Les Jeux Olympiques sont une source d'inspiration très forte. Néanmoins, s'il existe des doutes sur le fait que certains athlètes trichent, ce même pouvoir qui inspire le public à entreprendre un sport et à être plus actifs serait amoindri. Cela aurait sans doute aussi un impact conséquent sur les résultats des entreprises sponsor. Si le sport perd en crédibilité, les sponsors risquent de perdre à termes leurs clientèles.
Bien sûr, Lance Armstrong n'est pas le premier athlète à tomber en disgrâce et ne sera pas le dernier. Quelques commentateurs, y compris William C. Rhoden du New York Times, ont souligné l'existence d'un système injuste, puisque d'autres athlètes éclaboussés par des scandales ont réussi à maintenir leurs contrats lucratifs.
Chaque situation est différente. Tiger Woods a en quelques sortes dû faire face au déshonneur mais a pu maintenir son contrat. Mais si nous voulons rester lucides, il faut noter que sa "tricherie" était non sportive, alors que Lance Armstrong a trompé ses fans, et trahi son sport. Ces deux cas sont radicalement différents, tout particulièrement pour une marque, dont l'activité est le sport pur et dur. Le scandale autour de Lance Armstrong a eu un impact direct sur sa crédibilité en tant qu'athlète et sur sa capacité à inspirer ses fans.

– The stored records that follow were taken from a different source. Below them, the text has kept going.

import Summits.CriticalPhenomena.CardyFormulaZ2.Theorems.CardyComplexConeParafermionToSLESixFamiliesIicDefs
import Literature.Probability.Percolation.LatticeSymmetry
import Literature.Probability.Percolation.PlanarDuality
import Literature.Probability.Percolation.BernoulliPercolation
import HarnessLib

/-!
# Hardness certificate for stub S2 of line `iic-trace-flux-pairing` (crux `ParafermionToSLESixFamilies`,
stmt-CriticalPhenomena-11389, route `CardyComplexCone`)

The registered stub `stub_halfPlaneOneArmLower : HalfPlaneOneArmLower` (…IicDefs) asserts the sharp LOWER bound
`π₁⁺(n) ≥ c · n^{-1/3}` (eventually) for the half-plane one-arm probability of critical bond percolation on `ℤ²`,
stated for the half-box `[-n, n] × [0, n]` around the origin. This file proves, unconditionally and sorry-free,
that it implies — with `ε = 1/6` — the statement

  `∃ ε > 0, ∃ C > 0, ∀ n ≥ 1, n^{-1/2 + ε} ≤ C · P_{1/2}[(n,0) ↔ left ∪ right ∪ top side inside [0,2n] × [0,n]]`,

which is VERBATIM the former crux `Summit.CriticalPhenomena.CardyFormulaZ2.Theses.QuarterTurnNoGo.StrictHalfPlaneOneArm`
(stmt-CriticalPhenomena-5036, "β₁⁺ < 1/2 on bond-ℤ²"; recorded there: "no strict half-plane arm inequality is in print
for ℤ², and β₁⁺ = 1/2 is excluded by no known ℤ² estimate"). So S2 is at least as strong as a polynomial improvement of
the only rigorous bound `π₁⁺(n) ≥ c · n^{-1/2}` (Harris–FKG + universal half-plane two-arm exponent), which is itself
not known: the kernel-checked form of the death certificate `Lines/iic-trace-flux-pairing-dead.md`.

Ingredients: the half-box event of S2 is the translate by `(n, 0)` of the rectangle crossing event
(`real_openCrossing_shift`, translation invariance of `P_p`); the crossing event has positive probability at every `n`
(the open vertical column `(n,0) … (n,n)`, probability `2^{-n}`, `bondPercolation_real_setOf_subset`), which absorbs
the finitely many `n` before the eventual range of S2 into the constant.
-/

noncomputable section

namespace Summit.CriticalPhenomena.CardyFormulaZ2.Cruxes.ParafermionToSLESixFamilies.IicTraceFluxPairing

open Filter MeasureTheory Set
open Literature.Probability.LatticeModels Literature.Probability.Percolation

/-- Changing the target set outside the ambient set `S` does not change a crossing event inside `S` (the
endpoint of an open path inside `S` lies in `S`). -/
theorem openCrossing_congr_target {V : Type*} {S A B B' : Set V} (h : ∀ y ∈ S, (y ∈ B ↔ y ∈ B')) :
    openCrossing S A B = openCrossing S A B' := by
  ext ω
  simp only [mem_openCrossing_iff]
  constructor
  · rintro ⟨x, hx, y, hy, hω⟩
    obtain ⟨hxS, hyS, hr⟩ := hω
    exact ⟨x, hx, y, (h y hyS).1 hy, ⟨hxS, hyS, hr⟩⟩
  · rintro ⟨x, hx, y, hy, hω⟩
    obtain ⟨hxS, hyS, hr⟩ := hω
    exact ⟨x, hx, y, (h y hyS).2 hy, ⟨hxS, hyS, hr⟩⟩

/-- The half-box one-arm event of S2, as a crossing event from `{0}` to the three far sides. -/
theorem halfBoxArm_eq_openCrossing (n : ℕ) :
    {ω : BondConfig (Site 2) | ∃ y : Site 2, (y 0 = (n : ℤ) ∨ y 0 = -(n : ℤ) ∨ y 1 = (n : ℤ)) ∧
        ω ∈ openConnIn {v : Site 2 | 0 ≤ v 1 ∧ -(n : ℤ) ≤ v 0 ∧ v 0 ≤ n ∧ v 1 ≤ n} 0 y}
      = openCrossing {v : Site 2 | 0 ≤ v 1 ∧ -(n : ℤ) ≤ v 0 ∧ v 0 ≤ n ∧ v 1 ≤ n} {0}
          {y : Site 2 | y 0 = (n : ℤ) ∨ y 0 = -(n : ℤ) ∨ y 1 = (n : ℤ)} := by
  ext ω
  simp only [mem_setOf_eq, mem_openCrossing_iff, mem_singleton_iff, exists_eq_left]

/-- The half-box `[-n, n] × [0, n]` translated by `(n, 0)` is the lattice rectangle `[0, 2n] × [0, n]`. -/
theorem image_add_halfBox (n : ℕ) :
    (fun u : Site 2 => u + ![(n : ℤ), 0]) '' {v : Site 2 | 0 ≤ v 1 ∧ -(n : ℤ) ≤ v 0 ∧ v 0 ≤ n ∧ v 1 ≤ n}
      = (↑(rectangle (2 * n) n) : Set (Site 2)) := by
  ext x
  simp only [mem_image, mem_setOf_eq, Finset.mem_coe, mem_rectangle_iff]
  constructor
  · rintro ⟨u, ⟨h1, h2, h3, h4⟩, rfl⟩
    simp only [Pi.add_apply, Matrix.cons_val_zero, Matrix.cons_val_one, Matrix.cons_val_fin_one]
    push_cast
    omega
  · rintro ⟨h1, h2, h3, h4⟩
    refine ⟨x - ![(n : ℤ), 0], ?_, sub_add_cancel _ _⟩
    simp only [Pi.sub_apply, Matrix.cons_val_zero, Matrix.cons_val_one, Matrix.cons_val_fin_one]
    push_cast at h2
    omega

/-- The origin translated by `(n, 0)`. -/
theorem image_add_singleton_zero (n : ℕ) :
    (fun u : Site 2 => u + ![(n : ℤ), 0]) '' ({0} : Set (Site 2)) = {![(n : ℤ), 0]} := by
  rw [image_singleton, zero_add]

/-- On the rectangle `[0, 2n] × [0, n]`, the translate of the far boundary `{y₀ = ±n} ∪ {y₁ = n}` of the half-box is
the union of the left, right and top sides. -/
theorem mem_image_add_farSides_iff (n : ℕ) (y : Site 2) (hy : y ∈ (↑(rectangle (2 * n) n) : Set (Site 2))) :
    y ∈ (fun u : Site 2 => u + ![(n : ℤ), 0]) '' {y : Site 2 | y 0 = (n : ℤ) ∨ y 0 = -(n : ℤ) ∨ y 1 = (n : ℤ)} ↔
      y ∈ (↑(leftSide (2 * n) n) ∪ ↑(rightSide (2 * n) n) ∪ ↑(topSide (2 * n) n) : Set (Site 2)) := by
  rw [Finset.mem_coe] at hy
  have hy' := hy
  rw [mem_rectangle_iff] at hy'
  obtain ⟨h1, h2, h3, h4⟩ := hy'
  simp only [mem_image, mem_setOf_eq, mem_union, Finset.mem_coe, leftSide, rightSide, topSide,
    Finset.mem_filter, hy, true_and]
  constructor
  · rintro ⟨u, hu, rfl⟩
    simp only [Pi.add_apply, Matrix.cons_val_zero, Matrix.cons_val_one, Matrix.cons_val_fin_one] at h1 h2 h3 h4 ⊢
    push_cast at h2 ⊢
    omega
  · intro h
    refine ⟨y - ![(n : ℤ), 0], ?_, sub_add_cancel _ _⟩
    simp only [Pi.sub_apply, Matrix.cons_val_zero, Matrix.cons_val_one, Matrix.cons_val_fin_one]
    push_cast at h2 h
    omega

/-- **The half-box one-arm probability of S2 equals the rectangle crossing probability of
`QuarterTurnNoGo.StrictHalfPlaneOneArm`** (translation by `(n, 0)`). -/
theorem real_halfBoxArm_eq_real_rectangleArm (n : ℕ) :
    (bondPercolation (zdGraph 2) half).real
        {ω : BondConfig (Site 2) | ∃ y : Site 2, (y 0 = (n : ℤ) ∨ y 0 = -(n : ℤ) ∨ y 1 = (n : ℤ)) ∧
          ω ∈ openConnIn {v : Site 2 | 0 ≤ v 1 ∧ -(n : ℤ) ≤ v 0 ∧ v 0 ≤ n ∧ v 1 ≤ n} 0 y}
      = (bondPercolation (zdGraph 2) half).real
        (openCrossing (↑(rectangle (2 * n) n) : Set (Site 2)) {![(n : ℤ), 0]}
          (↑(leftSide (2 * n) n) ∪ ↑(rightSide (2 * n) n) ∪ ↑(topSide (2 * n) n))) := by
  rw [halfBoxArm_eq_openCrossing,
    ← real_openCrossing_shift half (![(n : ℤ), 0] : Site 2)
      {v : Site 2 | 0 ≤ v 1 ∧ -(n : ℤ) ≤ v 0 ∧ v 0 ≤ n ∧ v 1 ≤ n} ({0} : Set (Site 2))
      {y : Site 2 | y 0 = (n : ℤ) ∨ y 0 = -(n : ℤ) ∨ y 1 = (n : ℤ)},
    image_add_halfBox, image_add_singleton_zero,
    openCrossing_congr_target (mem_image_add_farSides_iff n)]

/-- The lattice point `(n, j)` lies in the rectangle `[0, 2n] × [0, n]` for `j ≤ n`. -/
theorem colPoint_mem_rectangle (n : ℕ) {j : ℤ} (hj0 : 0 ≤ j) (hjn : j ≤ n) :
    (![(n : ℤ), j] : Site 2) ∈ (↑(rectangle (2 * n) n) : Set (Site 2)) := by
  rw [Finset.mem_coe, mem_rectangle_iff]
  simp only [Matrix.cons_val_zero, Matrix.cons_val_one, Matrix.cons_val_fin_one]
  push_cast
  omega

/-- If the `j` column edges `(n, i) — (n, i+1)`, `i < j`, are open then `(n, 0) ↔ (n, j)` inside the rectangle. -/
theorem openConnIn_column {ω : BondConfig (Site 2)} (n : ℕ) :
    ∀ j : ℕ, j ≤ n → (∀ i : ℕ, i < j → s((![(n : ℤ), (i : ℤ)] : Site 2), ![(n : ℤ), (i : ℤ) + 1]) ∈ ω) →
      ω ∈ openConnIn (↑(rectangle (2 * n) n) : Set (Site 2)) ![(n : ℤ), 0] ![(n : ℤ), (j : ℤ)] := by
  intro j
  induction j with
  | zero =>
    intro _ _
    simpa using openConnIn_refl (ω := ω) (colPoint_mem_rectangle n (j := 0) le_rfl (by positivity))
  | succ j ih =>
    intro hj hF
    have h1 := ih (by omega) (fun i hi => hF i (by omega))
    have h2 : ω ∈ openConnIn (↑(rectangle (2 * n) n) : Set (Site 2)) ![(n : ℤ), (j : ℤ)]
        ![(n : ℤ), ((j + 1 : ℕ) : ℤ)] := by
      push_cast
      refine openConnIn_of_adj (colPoint_mem_rectangle n (by positivity) (by omega))
        (colPoint_mem_rectangle n (by positivity) (by omega)) (hF j (by omega)) ?_
      intro heq
      have := congr_fun heq 1
      simp at this
    exact PlanarDuality.openConnIn_trans h1 h2

/-- **Positivity**: the rectangle arm event has probability at least `2^{-n} > 0` (open vertical column from
`(n, 0)` to the top side). -/
theorem real_rectangleArm_pos (n : ℕ) :
    0 < (bondPercolation (zdGraph 2) half).real
        (openCrossing (↑(rectangle (2 * n) n) : Set (Site 2)) {![(n : ℤ), 0]}
          (↑(leftSide (2 * n) n) ∪ ↑(rightSide (2 * n) n) ∪ ↑(topSide (2 * n) n))) := by
  classical
  set F : Finset (Sym2 (Site 2)) :=
    (Finset.range n).image fun i : ℕ => s((![(n : ℤ), (i : ℤ)] : Site 2), ![(n : ℤ), (i : ℤ) + 1]) with hFdef
  have hFE : (↑F : Set (Sym2 (Site 2))) ⊆ (zdGraph 2).edgeSet := by
    intro e he
    rw [hFdef, Finset.coe_image, Set.mem_image] at he
    obtain ⟨i, -, rfl⟩ := he
    rw [SimpleGraph.mem_edgeSet, zdGraph_adj_iff]
    refine ⟨1, Or.inl ?_⟩
    funext k
    fin_cases k <;> simp
  have hsub : {ω : BondConfig (Site 2) | (↑F : Set (Sym2 (Site 2))) ⊆ ω} ⊆
      openCrossing (↑(rectangle (2 * n) n) : Set (Site 2)) {![(n : ℤ), 0]}
        (↑(leftSide (2 * n) n) ∪ ↑(rightSide (2 * n) n) ∪ ↑(topSide (2 * n) n)) := by
    intro ω hω
    rw [mem_openCrossing_iff]
    refine ⟨![(n : ℤ), 0], rfl, ![(n : ℤ), (n : ℤ)], ?_, ?_⟩
    · refine Or.inr ?_
      rw [Finset.mem_coe, topSide, Finset.mem_filter]
      exact ⟨colPoint_mem_rectangle n (by positivity) le_rfl, by simp⟩
    · refine openConnIn_column n n le_rfl (fun i hi => hω ?_)
      rw [Finset.mem_coe, hFdef, Finset.mem_image]
      exact ⟨i, Finset.mem_range.2 hi, rfl⟩
  calc (0 : ℝ) < ((half : unitInterval) : ℝ) ^ F.card := by rw [coe_half]; positivity
    _ = (bondPercolation (zdGraph 2) half).real {ω : BondConfig (Site 2) | (↑F : Set (Sym2 (Site 2))) ⊆ ω} :=
        (bondPercolation_real_setOf_subset _ half F hFE).symm
    _ ≤ _ := measureReal_mono hsub (measure_ne_top _ _)

/-- **Hardness certificate for S2.** The registered stub statement `HalfPlaneOneArmLower` of line
`iic-trace-flux-pairing` implies, with `ε = 1/6`, the polynomial improvement `β₁⁺ < 1/2` of the half-plane one-arm
exponent of bond-`ℤ²` percolation in the exact form of `QuarterTurnNoGo.StrictHalfPlaneOneArm`
(stmt-CriticalPhenomena-5036) — an estimate that is not known on `ℤ²`. -/
theorem strictHalfPlaneOneArm_of_halfPlaneOneArmLower :
    HalfPlaneOneArmLower → ∃ ε : ℝ, 0 < ε ∧ ∃ C : ℝ, 0 < C ∧ ∀ n : ℕ, 1 ≤ n →
      (n : ℝ) ^ (-(1 / 2 : ℝ) + ε) ≤ C * (bondPercolation (zdGraph 2) half).real
        (openCrossing (↑(rectangle (2 * n) n) : Set (Site 2)) {![(n : ℤ), 0]}
          (↑(leftSide (2 * n) n) ∪ ↑(rightSide (2 * n) n) ∪ ↑(topSide (2 * n) n))) := by
  rintro ⟨c, hc, hev⟩
  rw [Filter.eventually_atTop] at hev
  obtain ⟨N, hN⟩ := hev
  -- the rectangle arm probability and the compensating constants below the eventual range
  set P : ℕ → ℝ := fun n => (bondPercolation (zdGraph 2) half).real
    (openCrossing (↑(rectangle (2 * n) n) : Set (Site 2)) {![(n : ℤ), 0]}
      (↑(leftSide (2 * n) n) ∪ ↑(rightSide (2 * n) n) ∪ ↑(topSide (2 * n) n))) with hP
  have hPpos : ∀ n, 0 < P n := fun n => real_rectangleArm_pos n
  set g : ℕ → ℝ := fun n => (n : ℝ) ^ (-((1 : ℝ) / 3)) / P n with hg
  have hg0 : ∀ n, 0 ≤ g n := fun n => div_nonneg (Real.rpow_nonneg (Nat.cast_nonneg n) _) (hPpos n).le
  refine ⟨1 / 6, by norm_num, 1 / c + ∑ k ∈ Finset.range N, g k, ?_, ?_⟩
  · have : 0 ≤ ∑ k ∈ Finset.range N, g k := Finset.sum_nonneg fun k _ => hg0 k
    positivity
  intro n _hn
  have hexp : (n : ℝ) ^ (-(1 / 2 : ℝ) + 1 / 6) = (n : ℝ) ^ (-((1 : ℝ) / 3)) := by norm_num
  rw [hexp]
  have hsum0 : 0 ≤ ∑ k ∈ Finset.range N, g k := Finset.sum_nonneg fun k _ => hg0 k
  rcases Nat.lt_or_ge n N with hnN | hNn
  · -- finitely many small `n`: absorbed by positivity
    have h1 : (n : ℝ) ^ (-((1 : ℝ) / 3)) = g n * P n := by
      rw [hg]
      field_simp [(hPpos n).ne']
    have h2 : g n ≤ ∑ k ∈ Finset.range N, g k :=
      Finset.single_le_sum (fun k _ => hg0 k) (Finset.mem_range.2 hnN)
    calc (n : ℝ) ^ (-((1 : ℝ) / 3)) = g n * P n := h1
      _ ≤ (1 / c + ∑ k ∈ Finset.range N, g k) * P n := by
          gcongr
          have : 0 < 1 / c := by positivity
          linarith
  · -- eventual range: S2 itself, transported to the rectangle
    have h1 : c * (n : ℝ) ^ (-((1 : ℝ) / 3)) ≤ P n := by
      have := hN n hNn
      rwa [real_halfBoxArm_eq_real_rectangleArm] at this
    have h2 : (n : ℝ) ^ (-((1 : ℝ) / 3)) ≤ 1 / c * P n := by
      rw [div_mul_eq_mul_div, le_div_iff₀ hc, mul_comm]
      linarith
    calc (n : ℝ) ^ (-((1 : ℝ) / 3)) ≤ 1 / c * P n := h2
      _ ≤ (1 / c + ∑ k ∈ Finset.range N, g k) * P n := by
          gcongr
          linarith

end Summit.CriticalPhenomena.CardyFormulaZ2.Cruxes.ParafermionToSLESixFamilies.IicTraceFluxPairing

end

Comment les sponsors peuvent-ils éviter ce type de scandale ? Les contrats devraient être plus explicites et stipuler que toute action entachant la crédibilité de la performance entraînerait une rupture du contrat. Les marques devraient également exploiter leurs relations personnelles avec les athlètes pour se laisser l'opportunité d'être proactifs en cas de doute. Malheureusement, il semble que ce type de clauses ne prennent effet que lorsqu'il est trop tard et que le mal a déjà été fait.
Bien d'autres facteurs que le dopage peuvent entacher la crédibilité d'un sport aujourd'hui. Les matchs truqués et la fraude sont des problèmes sérieux à l'heure actuelle, et auront peut-être un impact croissant sur le sport professionnel. En Roumanie et en Azerbaïdjan par exemple on assiste déjà à une baisse du nombre de spectateurs de foot parce que, de manière générale, le public est conscient que les jeux sont très certainement truqués.
De manière générale, il est important de se souvenir que les tricheurs ne représentent qu'une minorité. La très grande majorité des athlètes se dépassent au quotidien pour battre leurs records personnels et savent que la pire des choses est de se tromper soit même. Bien que le cyclisme soit au centre du débat à l'heure actuelle, il n'est pas le seul sport où le dopage et les tricheries existent. C'est un problème dont le monde du sport doit avoir conscience, pour faire front de manière collective. Le fait de tricher va à l'encontre même de l'essence du sport.